(Dataset entries)
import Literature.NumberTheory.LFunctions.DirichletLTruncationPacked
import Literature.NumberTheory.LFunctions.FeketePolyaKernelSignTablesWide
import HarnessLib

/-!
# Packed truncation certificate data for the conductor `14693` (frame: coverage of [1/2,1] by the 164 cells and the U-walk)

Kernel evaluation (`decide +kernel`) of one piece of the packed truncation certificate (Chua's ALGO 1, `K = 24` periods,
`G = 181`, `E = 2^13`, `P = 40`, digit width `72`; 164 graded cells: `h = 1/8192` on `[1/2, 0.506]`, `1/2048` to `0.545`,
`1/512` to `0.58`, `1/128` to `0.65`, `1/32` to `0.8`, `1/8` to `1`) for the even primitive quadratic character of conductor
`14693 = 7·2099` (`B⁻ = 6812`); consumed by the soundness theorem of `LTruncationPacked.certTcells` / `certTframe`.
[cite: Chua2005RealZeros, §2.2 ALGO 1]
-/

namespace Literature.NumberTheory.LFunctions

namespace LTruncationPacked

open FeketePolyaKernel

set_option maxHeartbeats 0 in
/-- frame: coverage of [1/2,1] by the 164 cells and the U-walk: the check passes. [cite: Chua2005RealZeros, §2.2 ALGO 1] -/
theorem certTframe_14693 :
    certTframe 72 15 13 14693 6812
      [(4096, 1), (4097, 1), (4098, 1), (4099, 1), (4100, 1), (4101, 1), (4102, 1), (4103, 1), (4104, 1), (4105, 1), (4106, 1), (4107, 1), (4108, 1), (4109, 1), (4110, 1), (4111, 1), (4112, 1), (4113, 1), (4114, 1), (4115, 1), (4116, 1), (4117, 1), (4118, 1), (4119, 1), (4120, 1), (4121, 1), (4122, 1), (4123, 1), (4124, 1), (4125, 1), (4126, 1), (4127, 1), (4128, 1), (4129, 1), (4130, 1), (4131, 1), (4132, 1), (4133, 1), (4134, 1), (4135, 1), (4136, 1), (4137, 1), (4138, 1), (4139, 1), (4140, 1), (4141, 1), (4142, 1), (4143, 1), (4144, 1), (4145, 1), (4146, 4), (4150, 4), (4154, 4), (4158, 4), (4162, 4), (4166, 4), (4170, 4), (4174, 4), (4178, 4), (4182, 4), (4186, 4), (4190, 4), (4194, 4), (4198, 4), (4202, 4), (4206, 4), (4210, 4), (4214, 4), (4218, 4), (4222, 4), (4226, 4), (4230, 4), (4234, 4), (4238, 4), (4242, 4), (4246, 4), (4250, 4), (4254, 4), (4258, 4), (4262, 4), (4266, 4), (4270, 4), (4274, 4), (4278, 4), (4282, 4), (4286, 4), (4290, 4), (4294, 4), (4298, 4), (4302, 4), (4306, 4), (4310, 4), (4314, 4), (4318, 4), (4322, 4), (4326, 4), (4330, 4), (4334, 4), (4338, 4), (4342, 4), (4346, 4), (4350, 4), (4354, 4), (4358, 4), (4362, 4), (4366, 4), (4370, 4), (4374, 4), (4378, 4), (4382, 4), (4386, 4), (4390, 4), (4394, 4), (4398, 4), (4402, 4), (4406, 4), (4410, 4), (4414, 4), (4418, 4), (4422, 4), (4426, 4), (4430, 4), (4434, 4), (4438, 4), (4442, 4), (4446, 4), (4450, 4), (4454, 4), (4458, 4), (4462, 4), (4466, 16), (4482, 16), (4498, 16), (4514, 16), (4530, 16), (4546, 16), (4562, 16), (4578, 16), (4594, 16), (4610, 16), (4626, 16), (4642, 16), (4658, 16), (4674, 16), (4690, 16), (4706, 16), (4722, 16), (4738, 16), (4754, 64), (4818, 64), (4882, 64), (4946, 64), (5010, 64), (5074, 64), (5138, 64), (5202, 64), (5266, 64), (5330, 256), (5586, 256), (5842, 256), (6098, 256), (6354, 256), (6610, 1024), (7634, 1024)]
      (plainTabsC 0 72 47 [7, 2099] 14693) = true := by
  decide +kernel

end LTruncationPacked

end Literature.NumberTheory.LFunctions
* * *
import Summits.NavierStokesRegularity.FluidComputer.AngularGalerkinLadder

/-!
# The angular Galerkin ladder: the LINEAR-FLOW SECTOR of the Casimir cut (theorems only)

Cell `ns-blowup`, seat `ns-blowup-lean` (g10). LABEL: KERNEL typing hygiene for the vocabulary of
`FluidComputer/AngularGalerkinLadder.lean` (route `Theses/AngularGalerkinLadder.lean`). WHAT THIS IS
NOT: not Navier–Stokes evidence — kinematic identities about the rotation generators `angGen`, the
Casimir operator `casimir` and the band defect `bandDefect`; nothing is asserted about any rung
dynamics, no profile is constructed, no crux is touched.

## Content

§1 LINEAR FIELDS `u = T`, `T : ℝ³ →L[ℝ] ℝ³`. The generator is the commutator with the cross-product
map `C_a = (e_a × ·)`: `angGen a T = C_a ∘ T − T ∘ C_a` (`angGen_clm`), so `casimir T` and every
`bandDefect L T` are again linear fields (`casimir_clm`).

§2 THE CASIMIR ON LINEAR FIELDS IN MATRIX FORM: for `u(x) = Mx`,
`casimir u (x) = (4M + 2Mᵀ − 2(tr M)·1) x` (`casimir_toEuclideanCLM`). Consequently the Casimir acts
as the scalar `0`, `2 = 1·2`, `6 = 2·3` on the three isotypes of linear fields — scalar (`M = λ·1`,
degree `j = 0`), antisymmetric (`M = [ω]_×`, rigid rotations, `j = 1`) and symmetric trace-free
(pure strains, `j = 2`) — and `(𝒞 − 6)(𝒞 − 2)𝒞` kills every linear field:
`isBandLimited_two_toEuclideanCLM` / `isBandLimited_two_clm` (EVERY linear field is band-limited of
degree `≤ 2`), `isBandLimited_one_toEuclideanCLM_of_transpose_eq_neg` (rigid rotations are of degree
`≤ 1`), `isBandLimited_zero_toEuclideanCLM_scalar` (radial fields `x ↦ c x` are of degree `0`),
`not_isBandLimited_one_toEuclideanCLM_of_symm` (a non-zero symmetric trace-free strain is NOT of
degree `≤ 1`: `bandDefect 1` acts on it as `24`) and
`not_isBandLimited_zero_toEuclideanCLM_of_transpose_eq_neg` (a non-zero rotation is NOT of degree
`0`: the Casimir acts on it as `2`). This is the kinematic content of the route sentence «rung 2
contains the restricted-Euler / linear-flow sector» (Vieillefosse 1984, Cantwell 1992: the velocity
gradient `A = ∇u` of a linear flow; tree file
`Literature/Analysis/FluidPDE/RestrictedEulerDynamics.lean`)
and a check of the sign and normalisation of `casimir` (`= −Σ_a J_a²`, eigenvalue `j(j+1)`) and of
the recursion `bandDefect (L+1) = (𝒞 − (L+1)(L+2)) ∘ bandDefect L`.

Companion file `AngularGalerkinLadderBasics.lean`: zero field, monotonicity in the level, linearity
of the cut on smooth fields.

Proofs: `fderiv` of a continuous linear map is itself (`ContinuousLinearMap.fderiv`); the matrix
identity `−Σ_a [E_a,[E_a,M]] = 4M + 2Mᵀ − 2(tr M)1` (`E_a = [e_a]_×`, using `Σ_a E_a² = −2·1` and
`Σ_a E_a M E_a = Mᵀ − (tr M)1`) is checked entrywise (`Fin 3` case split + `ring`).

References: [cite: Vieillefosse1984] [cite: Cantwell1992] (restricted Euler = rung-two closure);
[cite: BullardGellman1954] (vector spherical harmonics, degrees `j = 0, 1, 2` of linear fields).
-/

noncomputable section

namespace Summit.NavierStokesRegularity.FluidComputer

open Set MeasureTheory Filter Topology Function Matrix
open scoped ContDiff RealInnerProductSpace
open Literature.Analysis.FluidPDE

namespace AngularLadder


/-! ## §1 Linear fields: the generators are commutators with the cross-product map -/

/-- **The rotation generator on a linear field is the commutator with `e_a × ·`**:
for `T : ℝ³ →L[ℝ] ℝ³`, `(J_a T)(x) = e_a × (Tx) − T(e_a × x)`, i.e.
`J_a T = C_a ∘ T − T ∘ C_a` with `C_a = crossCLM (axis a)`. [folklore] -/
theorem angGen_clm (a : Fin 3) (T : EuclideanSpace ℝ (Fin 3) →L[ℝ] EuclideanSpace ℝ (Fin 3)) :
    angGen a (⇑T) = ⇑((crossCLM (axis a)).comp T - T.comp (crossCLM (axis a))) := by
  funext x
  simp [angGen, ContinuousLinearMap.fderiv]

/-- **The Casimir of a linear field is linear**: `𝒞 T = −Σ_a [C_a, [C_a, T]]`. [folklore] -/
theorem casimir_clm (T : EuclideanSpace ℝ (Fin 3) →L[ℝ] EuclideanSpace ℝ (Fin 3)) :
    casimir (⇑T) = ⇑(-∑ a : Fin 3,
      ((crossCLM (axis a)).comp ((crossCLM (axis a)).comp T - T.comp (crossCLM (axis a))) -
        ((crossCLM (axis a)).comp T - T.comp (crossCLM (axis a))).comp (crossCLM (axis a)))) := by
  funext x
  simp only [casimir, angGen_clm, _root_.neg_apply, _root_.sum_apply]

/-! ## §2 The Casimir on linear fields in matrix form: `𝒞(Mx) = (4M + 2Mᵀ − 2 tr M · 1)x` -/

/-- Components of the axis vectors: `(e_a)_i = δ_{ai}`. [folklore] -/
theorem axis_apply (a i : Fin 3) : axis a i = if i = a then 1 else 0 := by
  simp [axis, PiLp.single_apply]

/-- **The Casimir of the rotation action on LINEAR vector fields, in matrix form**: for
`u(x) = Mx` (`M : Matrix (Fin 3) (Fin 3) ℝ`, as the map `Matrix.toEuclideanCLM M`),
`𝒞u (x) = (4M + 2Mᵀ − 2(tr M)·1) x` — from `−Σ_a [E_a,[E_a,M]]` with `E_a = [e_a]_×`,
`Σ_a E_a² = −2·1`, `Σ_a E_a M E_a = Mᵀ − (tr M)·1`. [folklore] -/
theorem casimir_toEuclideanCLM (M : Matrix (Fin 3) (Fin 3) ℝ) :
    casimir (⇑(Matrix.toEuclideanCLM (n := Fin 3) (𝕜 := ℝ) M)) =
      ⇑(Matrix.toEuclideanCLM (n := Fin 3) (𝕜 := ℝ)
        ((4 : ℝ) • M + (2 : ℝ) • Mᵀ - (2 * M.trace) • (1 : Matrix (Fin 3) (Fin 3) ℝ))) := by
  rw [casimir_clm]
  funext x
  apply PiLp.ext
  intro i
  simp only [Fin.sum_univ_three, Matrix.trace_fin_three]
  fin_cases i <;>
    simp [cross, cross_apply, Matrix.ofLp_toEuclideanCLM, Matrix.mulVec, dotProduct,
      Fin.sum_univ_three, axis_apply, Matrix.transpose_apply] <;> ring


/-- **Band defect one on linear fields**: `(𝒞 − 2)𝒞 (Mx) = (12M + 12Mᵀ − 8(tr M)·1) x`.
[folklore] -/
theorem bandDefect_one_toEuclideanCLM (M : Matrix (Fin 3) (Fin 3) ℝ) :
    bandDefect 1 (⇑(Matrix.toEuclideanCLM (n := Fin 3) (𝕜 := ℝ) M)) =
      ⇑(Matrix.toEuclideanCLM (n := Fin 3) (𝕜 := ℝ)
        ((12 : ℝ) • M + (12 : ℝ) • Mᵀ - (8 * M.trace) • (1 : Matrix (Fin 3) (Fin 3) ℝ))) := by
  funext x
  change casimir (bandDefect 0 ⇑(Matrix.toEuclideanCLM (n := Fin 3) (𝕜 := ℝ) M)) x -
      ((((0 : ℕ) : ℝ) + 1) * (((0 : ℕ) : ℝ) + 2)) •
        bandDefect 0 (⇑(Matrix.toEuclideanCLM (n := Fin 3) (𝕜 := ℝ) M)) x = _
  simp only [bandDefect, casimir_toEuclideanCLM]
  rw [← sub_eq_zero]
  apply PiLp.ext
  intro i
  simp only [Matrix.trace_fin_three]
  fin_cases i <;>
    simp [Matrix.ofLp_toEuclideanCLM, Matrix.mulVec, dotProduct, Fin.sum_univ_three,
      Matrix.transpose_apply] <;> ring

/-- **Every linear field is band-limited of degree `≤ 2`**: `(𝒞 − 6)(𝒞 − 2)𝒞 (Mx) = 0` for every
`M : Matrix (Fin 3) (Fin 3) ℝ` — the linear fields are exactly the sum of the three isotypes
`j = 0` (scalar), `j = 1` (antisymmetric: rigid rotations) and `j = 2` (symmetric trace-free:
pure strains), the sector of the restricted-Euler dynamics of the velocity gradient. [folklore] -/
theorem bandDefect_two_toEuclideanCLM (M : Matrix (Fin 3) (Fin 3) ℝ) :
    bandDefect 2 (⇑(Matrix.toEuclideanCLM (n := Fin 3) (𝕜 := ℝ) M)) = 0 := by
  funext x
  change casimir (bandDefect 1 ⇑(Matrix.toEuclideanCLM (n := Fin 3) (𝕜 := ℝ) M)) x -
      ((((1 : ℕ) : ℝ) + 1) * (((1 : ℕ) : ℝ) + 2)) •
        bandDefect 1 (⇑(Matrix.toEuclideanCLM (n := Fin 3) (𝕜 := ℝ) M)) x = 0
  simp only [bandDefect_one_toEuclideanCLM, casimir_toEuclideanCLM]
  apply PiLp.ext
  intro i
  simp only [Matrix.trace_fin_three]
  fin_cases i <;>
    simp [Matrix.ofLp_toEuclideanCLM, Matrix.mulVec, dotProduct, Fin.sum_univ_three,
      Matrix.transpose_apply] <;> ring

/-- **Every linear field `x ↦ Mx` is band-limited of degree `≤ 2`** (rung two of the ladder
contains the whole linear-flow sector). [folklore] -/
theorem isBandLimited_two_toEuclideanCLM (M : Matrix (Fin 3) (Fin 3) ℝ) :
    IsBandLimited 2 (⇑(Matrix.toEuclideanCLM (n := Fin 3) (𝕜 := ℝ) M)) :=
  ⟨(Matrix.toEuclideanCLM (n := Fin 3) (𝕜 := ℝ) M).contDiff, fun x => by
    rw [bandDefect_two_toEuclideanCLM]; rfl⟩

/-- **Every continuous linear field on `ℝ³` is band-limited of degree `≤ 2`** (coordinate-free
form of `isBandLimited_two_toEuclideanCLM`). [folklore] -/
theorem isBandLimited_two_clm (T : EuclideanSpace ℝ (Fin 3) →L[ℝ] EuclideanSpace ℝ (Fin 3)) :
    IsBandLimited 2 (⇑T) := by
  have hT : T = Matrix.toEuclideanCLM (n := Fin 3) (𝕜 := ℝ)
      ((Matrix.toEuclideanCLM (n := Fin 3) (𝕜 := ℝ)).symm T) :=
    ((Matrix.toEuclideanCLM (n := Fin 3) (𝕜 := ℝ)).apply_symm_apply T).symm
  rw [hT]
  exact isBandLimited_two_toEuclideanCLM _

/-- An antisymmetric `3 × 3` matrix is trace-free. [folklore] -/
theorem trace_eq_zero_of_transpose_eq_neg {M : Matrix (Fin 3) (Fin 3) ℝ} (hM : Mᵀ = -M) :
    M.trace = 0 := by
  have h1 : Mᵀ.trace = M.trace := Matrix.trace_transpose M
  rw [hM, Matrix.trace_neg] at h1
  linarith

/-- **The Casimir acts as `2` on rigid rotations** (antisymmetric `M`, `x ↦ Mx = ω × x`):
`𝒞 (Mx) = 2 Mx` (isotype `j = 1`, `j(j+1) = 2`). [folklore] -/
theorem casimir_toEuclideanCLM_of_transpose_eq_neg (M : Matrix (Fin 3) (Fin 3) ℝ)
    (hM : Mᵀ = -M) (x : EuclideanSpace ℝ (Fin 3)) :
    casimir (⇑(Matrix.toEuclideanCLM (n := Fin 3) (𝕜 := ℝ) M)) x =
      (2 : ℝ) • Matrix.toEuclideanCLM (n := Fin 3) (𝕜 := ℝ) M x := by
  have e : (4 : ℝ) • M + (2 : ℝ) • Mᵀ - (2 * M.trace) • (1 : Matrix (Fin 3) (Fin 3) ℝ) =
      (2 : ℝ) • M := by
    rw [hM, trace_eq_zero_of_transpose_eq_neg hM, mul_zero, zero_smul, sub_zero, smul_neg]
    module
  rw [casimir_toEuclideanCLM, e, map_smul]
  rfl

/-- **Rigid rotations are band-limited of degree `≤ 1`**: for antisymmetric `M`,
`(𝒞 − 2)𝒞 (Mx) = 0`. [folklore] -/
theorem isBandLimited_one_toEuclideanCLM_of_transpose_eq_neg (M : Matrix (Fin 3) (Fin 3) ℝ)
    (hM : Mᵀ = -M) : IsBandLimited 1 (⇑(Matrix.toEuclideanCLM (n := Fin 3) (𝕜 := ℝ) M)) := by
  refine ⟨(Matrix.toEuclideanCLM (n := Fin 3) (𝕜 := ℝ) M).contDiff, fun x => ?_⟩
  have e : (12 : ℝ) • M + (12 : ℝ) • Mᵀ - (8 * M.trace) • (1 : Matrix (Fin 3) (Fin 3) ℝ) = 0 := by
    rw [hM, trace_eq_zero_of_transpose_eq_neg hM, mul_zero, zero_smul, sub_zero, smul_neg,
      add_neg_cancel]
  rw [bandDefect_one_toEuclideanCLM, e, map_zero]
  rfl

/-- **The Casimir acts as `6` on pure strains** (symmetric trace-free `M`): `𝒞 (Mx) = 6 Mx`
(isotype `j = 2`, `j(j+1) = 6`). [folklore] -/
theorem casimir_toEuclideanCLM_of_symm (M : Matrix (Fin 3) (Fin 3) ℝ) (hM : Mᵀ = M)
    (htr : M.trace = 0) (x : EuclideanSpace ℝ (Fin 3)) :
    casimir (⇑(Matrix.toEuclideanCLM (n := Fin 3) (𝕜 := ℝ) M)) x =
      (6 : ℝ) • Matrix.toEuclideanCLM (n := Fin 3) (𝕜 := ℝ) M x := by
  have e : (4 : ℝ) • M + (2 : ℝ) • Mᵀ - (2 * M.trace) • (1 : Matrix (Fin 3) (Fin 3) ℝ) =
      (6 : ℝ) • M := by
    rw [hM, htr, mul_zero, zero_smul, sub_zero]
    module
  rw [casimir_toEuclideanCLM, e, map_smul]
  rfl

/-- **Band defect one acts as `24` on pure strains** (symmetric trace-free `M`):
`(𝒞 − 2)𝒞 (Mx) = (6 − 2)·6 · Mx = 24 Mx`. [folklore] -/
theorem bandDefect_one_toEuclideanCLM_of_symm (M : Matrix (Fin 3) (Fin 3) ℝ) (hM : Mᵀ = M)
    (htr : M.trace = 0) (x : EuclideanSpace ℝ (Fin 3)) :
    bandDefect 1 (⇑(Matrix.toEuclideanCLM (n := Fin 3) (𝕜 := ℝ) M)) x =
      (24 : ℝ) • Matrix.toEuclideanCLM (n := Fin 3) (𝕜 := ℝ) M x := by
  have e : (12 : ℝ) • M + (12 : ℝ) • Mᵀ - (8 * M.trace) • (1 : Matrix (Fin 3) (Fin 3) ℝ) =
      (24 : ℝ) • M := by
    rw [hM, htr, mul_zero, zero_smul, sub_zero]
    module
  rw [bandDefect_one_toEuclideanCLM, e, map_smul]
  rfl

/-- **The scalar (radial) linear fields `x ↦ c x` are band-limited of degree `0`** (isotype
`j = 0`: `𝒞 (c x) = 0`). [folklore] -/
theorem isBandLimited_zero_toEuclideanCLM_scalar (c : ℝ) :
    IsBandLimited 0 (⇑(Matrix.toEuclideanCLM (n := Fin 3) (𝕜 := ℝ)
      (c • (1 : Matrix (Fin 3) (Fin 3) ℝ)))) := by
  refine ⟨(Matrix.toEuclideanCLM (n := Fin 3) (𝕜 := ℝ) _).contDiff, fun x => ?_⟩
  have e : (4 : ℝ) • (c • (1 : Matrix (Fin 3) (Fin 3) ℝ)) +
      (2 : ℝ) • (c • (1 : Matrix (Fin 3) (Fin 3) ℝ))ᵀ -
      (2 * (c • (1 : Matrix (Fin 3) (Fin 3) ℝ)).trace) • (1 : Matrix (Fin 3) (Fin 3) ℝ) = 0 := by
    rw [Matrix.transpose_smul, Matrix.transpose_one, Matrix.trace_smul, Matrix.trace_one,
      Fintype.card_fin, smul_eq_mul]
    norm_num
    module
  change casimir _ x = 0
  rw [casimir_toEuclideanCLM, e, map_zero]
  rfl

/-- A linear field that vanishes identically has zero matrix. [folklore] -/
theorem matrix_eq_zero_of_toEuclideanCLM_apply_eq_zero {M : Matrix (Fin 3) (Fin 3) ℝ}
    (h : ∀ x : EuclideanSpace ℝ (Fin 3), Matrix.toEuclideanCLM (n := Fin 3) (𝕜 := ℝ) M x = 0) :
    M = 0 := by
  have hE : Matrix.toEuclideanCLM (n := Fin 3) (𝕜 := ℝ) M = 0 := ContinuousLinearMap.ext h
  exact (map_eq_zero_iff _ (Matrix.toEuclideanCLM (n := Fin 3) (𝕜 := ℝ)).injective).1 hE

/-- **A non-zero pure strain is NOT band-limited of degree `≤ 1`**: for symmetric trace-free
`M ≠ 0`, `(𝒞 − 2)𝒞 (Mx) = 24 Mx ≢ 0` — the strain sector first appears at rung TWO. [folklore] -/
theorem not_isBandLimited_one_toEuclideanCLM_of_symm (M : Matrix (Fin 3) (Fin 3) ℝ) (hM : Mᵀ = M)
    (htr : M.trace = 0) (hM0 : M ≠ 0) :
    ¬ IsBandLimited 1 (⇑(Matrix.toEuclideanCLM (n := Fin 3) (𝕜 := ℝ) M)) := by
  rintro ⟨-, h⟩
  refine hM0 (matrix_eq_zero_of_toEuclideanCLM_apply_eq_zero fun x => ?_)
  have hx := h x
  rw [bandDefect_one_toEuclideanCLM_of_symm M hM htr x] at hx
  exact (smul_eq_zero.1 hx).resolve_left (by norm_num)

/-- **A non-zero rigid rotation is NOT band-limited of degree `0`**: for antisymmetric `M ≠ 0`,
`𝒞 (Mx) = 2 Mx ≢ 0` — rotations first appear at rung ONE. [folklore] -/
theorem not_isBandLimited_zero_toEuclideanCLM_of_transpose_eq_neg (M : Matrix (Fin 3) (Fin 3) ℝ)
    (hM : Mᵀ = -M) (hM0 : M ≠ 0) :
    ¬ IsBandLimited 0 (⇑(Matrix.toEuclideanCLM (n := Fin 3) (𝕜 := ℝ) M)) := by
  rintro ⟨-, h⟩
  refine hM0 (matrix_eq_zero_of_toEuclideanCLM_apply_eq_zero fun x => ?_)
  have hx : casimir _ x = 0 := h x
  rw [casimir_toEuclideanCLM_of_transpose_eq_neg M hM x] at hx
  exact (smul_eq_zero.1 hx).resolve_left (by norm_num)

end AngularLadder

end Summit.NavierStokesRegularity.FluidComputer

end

### THE PROBLEM:
Write out each line of the data that holds the string "AngularLadder".

### ANSWER AREA:
namespace AngularLadder
end AngularLadder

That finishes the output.